▶ **What is needed**: Count the lines of the data that have the word "orders", then report the number without anything else.

▶ **Supplied information**:
import Summits.Ventures.DiscreteObjects.Hadamard.CompositeOrder161
import Summits.Ventures.DiscreteObjects.Hadamard.PrimeOrderFixedRows668

/-!
# Hadamard 668 census, family F12 — a composite-order table: products of two distinct primes that are NOT orders of automorphisms of H(668) (kernel)

Framing: lottery ticket; floor = certified bounds/negative ranges.

Cell pub-namedobj (venture DiscreteObjects), target (H), hadamard gen 11.  Census line (4) (kernel): the prime orders of signed
automorphisms of a Hadamard matrix of order `668` lie in `{2,3,5,7,11,13,23,37,41,83,167}`, with the fixed structure of every prime
`p ≥ 13` known (`hadamard668_signedAut_fixedRows`: `(13,44), (23,1|24), (37,2), (41,12), (83,4), (167,0)`) and windows for
`p ∈ {3,5,7,11}` (`hadamard668_signedAut_colClasses_window`).  By pure COUNTING — the two parts of an automorphism pair of order
`p·q` commute, so (`dvd_card_moved_fixed`) `p` divides the number of columns moved by the `p`-part and fixed by the `q`-part and
vice versa (`counting_cols`, a statement about one permutation `κ` with `κ^(pq) = 1`) — the following products of two distinct
primes are NOT orders of the permutation pair of a signed automorphism of any H(668):
* every `p·q` with `p ≠ q` both `≥ 13` (`no_hadamard668_signedAut_order_two_primes_ge_13`; 15 products `299, 481, …, 13861`);
* `p·q` for `(p,q) ∈ {5,7,11} × {37,83,167} ∪ {(7,41), (11,41), (3,83), (3,167)}` (`no_hadamard668_signedAut_order_small_large`;
  13 products `185, 259, 407, 287, 451, 249, 415, 581, 913, 501, 835, 1169, 1837`);
together with `115, 161, 253` (`CompositeOrder23`, `CompositeOrder161`: rank inequality and PAF lemma) this is the summary
**`hadamard668_signedAut_not_dvd_orderOf`**: `p·q ∤ orderOf (π, κ)` for all 31 listed products (power trick: an element of order
`n` with `pq ∣ n` has a power of order `pq`, again a signed automorphism).  OPEN by these methods: `15, 21, 33, 35, 39, 55, 65, 69,
77, 91, 111, 123, 143` and `205 = 5·41` (the last needs the rank inequality for `p = 41`).  Ours, not literature; no `sorry`.
-/

namespace Summit.Ventures.DiscreteObjects.Hadamard

open Finset BigOperators Matrix

open Literature.Combinatorics.Designs.GoethalsSeidel (IsHadamardMatrix)

variable {ι : Type*} [Fintype ι] [DecidableEq ι]

/-- **Counting constraints for one permutation with `κ^(pq) = 1`** (`p, q` prime): the fixed points of `κ^p` split into those
moved by `κ^q` (a multiple of `p`) and those fixed by `κ^q`; symmetrically for `κ^q`. -/
lemma counting_cols (κ : Equiv.Perm ι) {p q : ℕ} (hp : p.Prime) (hq : q.Prime) (hκ : κ ^ (p * q) = 1) :
    (univ.filter fun j => (κ ^ p) j = j).card
        = (univ.filter fun j => (κ ^ q) j ≠ j ∧ (κ ^ p) j = j).card
          + (univ.filter fun j => (κ ^ q) j = j ∧ (κ ^ p) j = j).card ∧
    p ∣ (univ.filter fun j => (κ ^ q) j ≠ j ∧ (κ ^ p) j = j).card ∧
    (univ.filter fun j => (κ ^ q) j = j).card
        = (univ.filter fun j => (κ ^ p) j ≠ j ∧ (κ ^ q) j = j).card
          + (univ.filter fun j => (κ ^ q) j = j ∧ (κ ^ p) j = j).card ∧
    q ∣ (univ.filter fun j => (κ ^ p) j ≠ j ∧ (κ ^ q) j = j).card ∧
    (univ.filter fun j => (κ ^ q) j = j ∧ (κ ^ p) j = j).card ≤ (univ.filter fun j => (κ ^ p) j = j).card ∧
    (univ.filter fun j => (κ ^ q) j = j ∧ (κ ^ p) j = j).card ≤ (univ.filter fun j => (κ ^ q) j = j).card := by
  have hσ : (κ ^ q) ^ p = 1 := by rw [← pow_mul, mul_comm]; exact hκ
  have hh : (κ ^ p) ^ q = 1 := by rw [← pow_mul]; exact hκ
  refine ⟨?_, ?_, ?_, ?_, ?_, ?_⟩
  · rw [card_filter_split (fun j => (κ ^ p) j = j) (fun j => (κ ^ q) j = j), add_comm]
    have e1 : (univ.filter fun j => (κ ^ p) j = j ∧ ¬ (κ ^ q) j = j)
        = univ.filter fun j => (κ ^ q) j ≠ j ∧ (κ ^ p) j = j :=
      Finset.filter_congr (fun j _ => ⟨fun h => ⟨h.2, h.1⟩, fun h => ⟨h.2, h.1⟩⟩)
    have e2 : (univ.filter fun j => (κ ^ p) j = j ∧ (κ ^ q) j = j)
        = univ.filter fun j => (κ ^ q) j = j ∧ (κ ^ p) j = j :=
      Finset.filter_congr (fun j _ => ⟨fun h => ⟨h.2, h.1⟩, fun h => ⟨h.2, h.1⟩⟩)
    rw [e1, e2]
  · exact dvd_card_moved_fixed (κ ^ q) (κ ^ p) hp hσ (fun j => perm_pow_comm_apply κ q p j)
  · rw [card_filter_split (fun j => (κ ^ q) j = j) (fun j => (κ ^ p) j = j), add_comm]
    have e1 : (univ.filter fun j => (κ ^ q) j = j ∧ ¬ (κ ^ p) j = j)
        = univ.filter fun j => (κ ^ p) j ≠ j ∧ (κ ^ q) j = j :=
      Finset.filter_congr (fun j _ => ⟨fun h => ⟨h.2, h.1⟩, fun h => ⟨h.2, h.1⟩⟩)
    rw [e1]
  · exact dvd_card_moved_fixed (κ ^ p) (κ ^ q) hq hh (fun j => perm_pow_comm_apply κ p q j)
  · exact Finset.card_le_card (fun j => by simp only [Finset.mem_filter, Finset.mem_univ, true_and]; exact And.right)
  · exact Finset.card_le_card (fun j => by simp only [Finset.mem_filter, Finset.mem_univ, true_and]; exact And.left)

section main
variable {H : Matrix ι ι ℤ} {π κ : Equiv.Perm ι}

/-- **Two distinct primes `p, q ≥ 13`: no permutation automorphism pair of order `p·q`.** -/
theorem no_unsignedAut_order_two_primes_ge_13 (hH : IsHadamardMatrix H) (hι : Fintype.card ι = 668)
    (hA : ∀ i j, H (π i) (κ j) = H i j) {p q : ℕ} (hp : p.Prime) (hq : q.Prime) (hpq : p ≠ q)
    (hp13 : 13 ≤ p) (hq13 : 13 ≤ q) (hπ : π ^ (p * q) = 1) (hκ : κ ^ (p * q) = 1)
    (hσ : π ^ q ≠ 1 ∨ κ ^ q ≠ 1) (hh : π ^ p ≠ 1 ∨ κ ^ p ≠ 1) : False := by
  obtain ⟨e1, d1⟩ := hadamard668_signedAut_fixedRows hH hι p hp hp13 (π ^ q) (κ ^ q) _ _
    (isSignedAut_pow_of_unsigned hA q) (by rw [← pow_mul, mul_comm]; exact hπ) (by rw [← pow_mul, mul_comm]; exact hκ) hσ
  obtain ⟨e2, d2⟩ := hadamard668_signedAut_fixedRows hH hι q hq hq13 (π ^ p) (κ ^ p) _ _
    (isSignedAut_pow_of_unsigned hA p) (by rw [← pow_mul]; exact hπ) (by rw [← pow_mul]; exact hκ) hh
  obtain ⟨s1, dA, s2, dB, l1, l2⟩ := counting_cols κ hp hq hκ
  rw [e1] at d1
  rw [e2] at d2
  rcases d1 with ⟨rfl, h1⟩ | ⟨rfl, h1⟩ | ⟨rfl, h1⟩ | ⟨rfl, h1⟩ | ⟨rfl, h1⟩ | ⟨rfl, h1⟩ <;>
  rcases d2 with ⟨rfl, h2⟩ | ⟨rfl, h2⟩ | ⟨rfl, h2⟩ | ⟨rfl, h2⟩ | ⟨rfl, h2⟩ | ⟨rfl, h2⟩ <;> omega

/-- **Small prime times large prime: no permutation automorphism pair of order `p·q` for the thirteen listed pairs.** -/
theorem no_unsignedAut_order_small_large (hH : IsHadamardMatrix H) (hι : Fintype.card ι = 668)
    (hA : ∀ i j, H (π i) (κ j) = H i j) {p q : ℕ} (hpq : (p, q) ∈ ([(5, 37), (7, 37), (11, 37), (7, 41), (11, 41), (3, 83), (5, 83), (7, 83), (11, 83), (3, 167), (5, 167), (7, 167), (11, 167)] : List (ℕ × ℕ)))
    (hπ : π ^ (p * q) = 1) (hκ : κ ^ (p * q) = 1)
    (hσ : π ^ q ≠ 1 ∨ κ ^ q ≠ 1) (hh : π ^ p ≠ 1 ∨ κ ^ p ≠ 1) : False := by
  simp only [List.mem_cons, Prod.mk.injEq, List.mem_nil_iff, or_false] at hpq
  have hmem : p = 3 ∨ p = 5 ∨ p = 7 ∨ p = 11 := by omega
  have hqv : q = 37 ∨ q = 41 ∨ q = 83 ∨ q = 167 := by omega
  have hp : p.Prime := by rcases hmem with rfl | rfl | rfl | rfl <;> norm_num
  have hq : q.Prime := by rcases hqv with rfl | rfl | rfl | rfl <;> norm_num
  have hq13 : 13 ≤ q := by omega
  -- the q-part (π^p, κ^p): fixed structure from the table
  obtain ⟨e2, d2⟩ := hadamard668_signedAut_fixedRows hH hι q hq hq13 (π ^ p) (κ ^ p) _ _
    (isSignedAut_pow_of_unsigned hA p) (by rw [← pow_mul]; exact hπ) (by rw [← pow_mul]; exact hκ) hh
  rw [e2] at d2
  -- the p-part (π^q, κ^q): window
  have hσp : (π ^ q) ^ p = 1 := by rw [← pow_mul, mul_comm]; exact hπ
  have hκp : (κ ^ q) ^ p = 1 := by rw [← pow_mul, mul_comm]; exact hκ
  obtain ⟨-, w3, w5, w7, w11⟩ := hadamard668_signedAut_colClasses_window hH hι hmem (π ^ q) (κ ^ q) _ _
    (isSignedAut_pow_of_unsigned hA q) hσp hκp hσ
  have hcl := card_fixed_add_classes (κ ^ q) hp hκp
  rw [hι] at hcl
  obtain ⟨s1, dA, s2, dB, l1, l2⟩ := counting_cols κ hp hq hκ
  rcases hpq with ⟨rfl, rfl⟩ | ⟨rfl, rfl⟩ | ⟨rfl, rfl⟩ | ⟨rfl, rfl⟩ | ⟨rfl, rfl⟩ | ⟨rfl, rfl⟩ | ⟨rfl, rfl⟩ |
      ⟨rfl, rfl⟩ | ⟨rfl, rfl⟩ | ⟨rfl, rfl⟩ | ⟨rfl, rfl⟩ | ⟨rfl, rfl⟩ | ⟨rfl, rfl⟩ <;>
    first
    | (have hw := w3 rfl; rcases d2 with ⟨h, h2⟩ | ⟨h, h2⟩ | ⟨h, h2⟩ | ⟨h, h2⟩ | ⟨h, h2⟩ | ⟨h, h2⟩ <;> omega)
    | (have hw := w5 rfl; rcases d2 with ⟨h, h2⟩ | ⟨h, h2⟩ | ⟨h, h2⟩ | ⟨h, h2⟩ | ⟨h, h2⟩ | ⟨h, h2⟩ <;> omega)
    | (have hw := w7 rfl; rcases d2 with ⟨h, h2⟩ | ⟨h, h2⟩ | ⟨h, h2⟩ | ⟨h, h2⟩ | ⟨h, h2⟩ | ⟨h, h2⟩ <;> omega)
    | (have hw := w11 rfl; rcases d2 with ⟨h, h2⟩ | ⟨h, h2⟩ | ⟨h, h2⟩ | ⟨h, h2⟩ | ⟨h, h2⟩ | ⟨h, h2⟩ <;> omega)

omit [Fintype ι] [DecidableEq ι] in
/-- powers of a signed automorphism are signed automorphisms (signs = partial cycle products) -/
lemma isSignedAut_pow {d e : ι → ℤ} (haut : IsSignedAut H π κ d e) (k : ℕ) :
    IsSignedAut H (π ^ k) (κ ^ k) (fun i => cyc π d i k) (fun j => cyc κ e j k) :=
  ⟨fun i => cyc_pm π d haut.1 i k, fun j => cyc_pm κ e haut.2.1 j k, fun i j => signedAut_pow haut k i j⟩

omit [DecidableEq ι] in
/-- **power trick**: if `p·q` divides the order of the pair `(π, κ)` of a signed automorphism, some power is a signed
automorphism whose pair has order exactly `p·q`, hence `π'^(pq) = κ'^(pq) = 1` with both parts nontrivial -/
lemma exists_pow_of_dvd_orderOf {d e : ι → ℤ} (haut : IsSignedAut H π κ d e) {p q : ℕ} (hp : p.Prime) (hq : q.Prime)
    (hdvd : p * q ∣ orderOf ((π, κ) : Equiv.Perm ι × Equiv.Perm ι)) :
    ∃ (π' κ' : Equiv.Perm ι) (d' e' : ι → ℤ), IsSignedAut H π' κ' d' e' ∧
      π' ^ (p * q) = 1 ∧ κ' ^ (p * q) = 1 ∧ (π' ^ q ≠ 1 ∨ κ' ^ q ≠ 1) ∧ (π' ^ p ≠ 1 ∨ κ' ^ p ≠ 1) := by
  set x : Equiv.Perm ι × Equiv.Perm ι := (π, κ) with hx
  have hx0 : orderOf x ≠ 0 := (orderOf_pos x).ne'
  set k := orderOf x / (p * q) with hk
  have hord : orderOf (x ^ k) = p * q := orderOf_pow_orderOf_div hx0 hdvd
  have hxk : x ^ k = ((π ^ k, κ ^ k) : Equiv.Perm ι × Equiv.Perm ι) := by rw [hx, Prod.pow_mk]
  rw [hxk] at hord
  have hp1 : 1 < p := hp.one_lt
  have hq1 : 1 < q := hq.one_lt
  obtain ⟨h1, h2, h3⟩ := pow_data_of_orderOf hord (a := q) hq.pos
    (by nlinarith)
  obtain ⟨-, -, h4⟩ := pow_data_of_orderOf hord (a := p) hp.pos
    (by nlinarith)
  exact ⟨π ^ k, κ ^ k, _, _, isSignedAut_pow haut k, h1, h2, h3, h4⟩

/-- **Signed form, primes `≥ 13`.**  For a signed automorphism `(π, κ, d, e)` of a Hadamard matrix of order `668` and distinct
primes `p, q ≥ 13`: `p·q` does not divide the order of `(π, κ)`. -/
theorem no_hadamard668_signedAut_order_two_primes_ge_13 (hH : IsHadamardMatrix H) (hι : Fintype.card ι = 668)
    (π κ : Equiv.Perm ι) (d e : ι → ℤ) (haut : IsSignedAut H π κ d e) {p q : ℕ} (hp : p.Prime) (hq : q.Prime)
    (hpq : p ≠ q) (hp13 : 13 ≤ p) (hq13 : 13 ≤ q)
    (hdvd : p * q ∣ orderOf ((π, κ) : Equiv.Perm ι × Equiv.Perm ι)) : False := by
  obtain ⟨π', κ', d', e', haut', h1, h2, h3, h4⟩ := exists_pow_of_dvd_orderOf haut hp hq hdvd
  have hodd : Odd (p * q) := Nat.odd_mul.mpr ⟨hp.odd_of_ne_two (by omega), hq.odd_of_ne_two (by omega)⟩
  obtain ⟨H', hH', hA⟩ := exists_unsigned_of_signedAut hH haut' hodd h1 h2
  exact no_unsignedAut_order_two_primes_ge_13 hH' hι hA hp hq hpq hp13 hq13 h1 h2 h3 h4

/-- **Signed form, the thirteen small × large pairs.** -/
theorem no_hadamard668_signedAut_order_small_large (hH : IsHadamardMatrix H) (hι : Fintype.card ι = 668)
    (π κ : Equiv.Perm ι) (d e : ι → ℤ) (haut : IsSignedAut H π κ d e) {p q : ℕ} (hpq : (p, q) ∈ ([(5, 37), (7, 37), (11, 37), (7, 41), (11, 41), (3, 83), (5, 83), (7, 83), (11, 83), (3, 167), (5, 167), (7, 167), (11, 167)] : List (ℕ × ℕ)))
    (hdvd : p * q ∣ orderOf ((π, κ) : Equiv.Perm ι × Equiv.Perm ι)) : False := by
  have hpq' := hpq
  simp only [List.mem_cons, Prod.mk.injEq, List.mem_nil_iff, or_false] at hpq'
  have hmem : p = 3 ∨ p = 5 ∨ p = 7 ∨ p = 11 := by omega
  have hqv : q = 37 ∨ q = 41 ∨ q = 83 ∨ q = 167 := by omega
  have hp : p.Prime := by rcases hmem with rfl | rfl | rfl | rfl <;> norm_num
  have hq : q.Prime := by rcases hqv with rfl | rfl | rfl | rfl <;> norm_num
  obtain ⟨π', κ', d', e', haut', h1, h2, h3, h4⟩ := exists_pow_of_dvd_orderOf haut hp hq hdvd
  have hodd : Odd (p * q) := Nat.odd_mul.mpr ⟨hp.odd_of_ne_two (by omega), hq.odd_of_ne_two (by omega)⟩
  obtain ⟨H', hH', hA⟩ := exists_unsigned_of_signedAut hH haut' hodd h1 h2
  exact no_unsignedAut_order_small_large hH' hι hA hpq h1 h2 h3 h4

/-- the excluded products with a factor `23` from `CompositeOrder23/161`, in divisibility form -/
theorem no_hadamard668_signedAut_order_23q (hH : IsHadamardMatrix H) (hι : Fintype.card ι = 668)
    (π κ : Equiv.Perm ι) (d e : ι → ℤ) (haut : IsSignedAut H π κ d e) {q : ℕ} (hq : q = 5 ∨ q = 7 ∨ q = 11)
    (hdvd : q * 23 ∣ orderOf ((π, κ) : Equiv.Perm ι × Equiv.Perm ι)) : False := by
  have hqp : q.Prime := by rcases hq with rfl | rfl | rfl <;> norm_num
  obtain ⟨π', κ', d', e', haut', h1, h2, h3, h4⟩ := exists_pow_of_dvd_orderOf haut hqp (by norm_num : (23 : ℕ).Prime)
    hdvd
  rcases hq with rfl | rfl | rfl
  · exact no_hadamard668_signedAut_order115 hH hι π' κ' d' e' haut'
      (by rw [show (115 : ℕ) = 5 * 23 from rfl]; exact h1) (by rw [show (115 : ℕ) = 5 * 23 from rfl]; exact h2) h4 h3
  · exact no_hadamard668_signedAut_order161 hH hι π' κ' d' e' haut'
      (by rw [show (161 : ℕ) = 7 * 23 from rfl]; exact h1) (by rw [show (161 : ℕ) = 7 * 23 from rfl]; exact h2) h4 h3
  · exact no_hadamard668_signedAut_order253 hH hι π' κ' d' e' haut'
      (by rw [show (253 : ℕ) = 11 * 23 from rfl]; exact h1) (by rw [show (253 : ℕ) = 11 * 23 from rfl]; exact h2) h4 h3

/-- **Composite-order table (summary).**  For every Hadamard matrix of order `668`, every signed automorphism `(π, κ, d, e)` and
every listed pair `(p, q)`: `p·q` does not divide the order of the permutation pair `(π, κ)`.  (Values: 115, 161, 253, 185, 259,
407, 287, 451, 249, 415, 581, 913, 501, 835, 1169, 1837, 299, 481, 533, 1079, 2171, 851, 943, 1909, 3841, 1517, 3071, 6179,
3403, 6847, 13861.) -/
theorem hadamard668_signedAut_not_dvd_orderOf (hH : IsHadamardMatrix H) (hι : Fintype.card ι = 668)
    (π κ : Equiv.Perm ι) (d e : ι → ℤ) (haut : IsSignedAut H π κ d e) :
    ∀ pq ∈ ([(5, 23), (7, 23), (11, 23)] ++
      [(5, 37), (7, 37), (11, 37), (7, 41), (11, 41), (3, 83), (5, 83), (7, 83), (11, 83), (3, 167), (5, 167), (7, 167), (11, 167)] ++
      [(13, 23), (13, 37), (13, 41), (13, 83), (13, 167), (23, 37), (23, 41), (23, 83), (23, 167),
       (37, 41), (37, 83), (37, 167), (41, 83), (41, 167), (83, 167)] : List (ℕ × ℕ)),
      ¬ pq.1 * pq.2 ∣ orderOf ((π, κ) : Equiv.Perm ι × Equiv.Perm ι) := by
  intro pq hmem hdvd
  simp only [List.mem_append] at hmem
  rcases hmem with (h23 | hsl) | hbig
  · simp only [List.mem_cons, List.mem_nil_iff, or_false] at h23
    rcases h23 with rfl | rfl | rfl
    · exact no_hadamard668_signedAut_order_23q hH hι π κ d e haut (q := 5) (by norm_num) hdvd
    · exact no_hadamard668_signedAut_order_23q hH hι π κ d e haut (q := 7) (by norm_num) hdvd
    · exact no_hadamard668_signedAut_order_23q hH hι π κ d e haut (q := 11) (by norm_num) hdvd
  · obtain ⟨p, q⟩ := pq
    exact no_hadamard668_signedAut_order_small_large hH hι π κ d e haut hsl hdvd
  · obtain ⟨p, q⟩ := pq
    simp only [List.mem_cons, Prod.mk.injEq, List.mem_nil_iff, or_false] at hbig
    have hp : p.Prime ∧ 13 ≤ p := by
      rcases hbig with ⟨rfl, -⟩ | ⟨rfl, -⟩ | ⟨rfl, -⟩ | ⟨rfl, -⟩ | ⟨rfl, -⟩ | ⟨rfl, -⟩ | ⟨rfl, -⟩ | ⟨rfl, -⟩ |
        ⟨rfl, -⟩ | ⟨rfl, -⟩ | ⟨rfl, -⟩ | ⟨rfl, -⟩ | ⟨rfl, -⟩ | ⟨rfl, -⟩ | ⟨rfl, -⟩ <;> norm_num
    have hq : q.Prime ∧ 13 ≤ q := by
      rcases hbig with ⟨-, rfl⟩ | ⟨-, rfl⟩ | ⟨-, rfl⟩ | ⟨-, rfl⟩ | ⟨-, rfl⟩ | ⟨-, rfl⟩ | ⟨-, rfl⟩ | ⟨-, rfl⟩ |
        ⟨-, rfl⟩ | ⟨-, rfl⟩ | ⟨-, rfl⟩ | ⟨-, rfl⟩ | ⟨-, rfl⟩ | ⟨-, rfl⟩ | ⟨-, rfl⟩ <;> norm_num
    have hne : p ≠ q := by omega
    exact no_hadamard668_signedAut_order_two_primes_ge_13 hH hι π κ d e haut hp.1 hq.1 hne hp.2 hq.2 hdvd

end main

end Summit.Ventures.DiscreteObjects.Hadamard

▶ **Exercise solution**: 3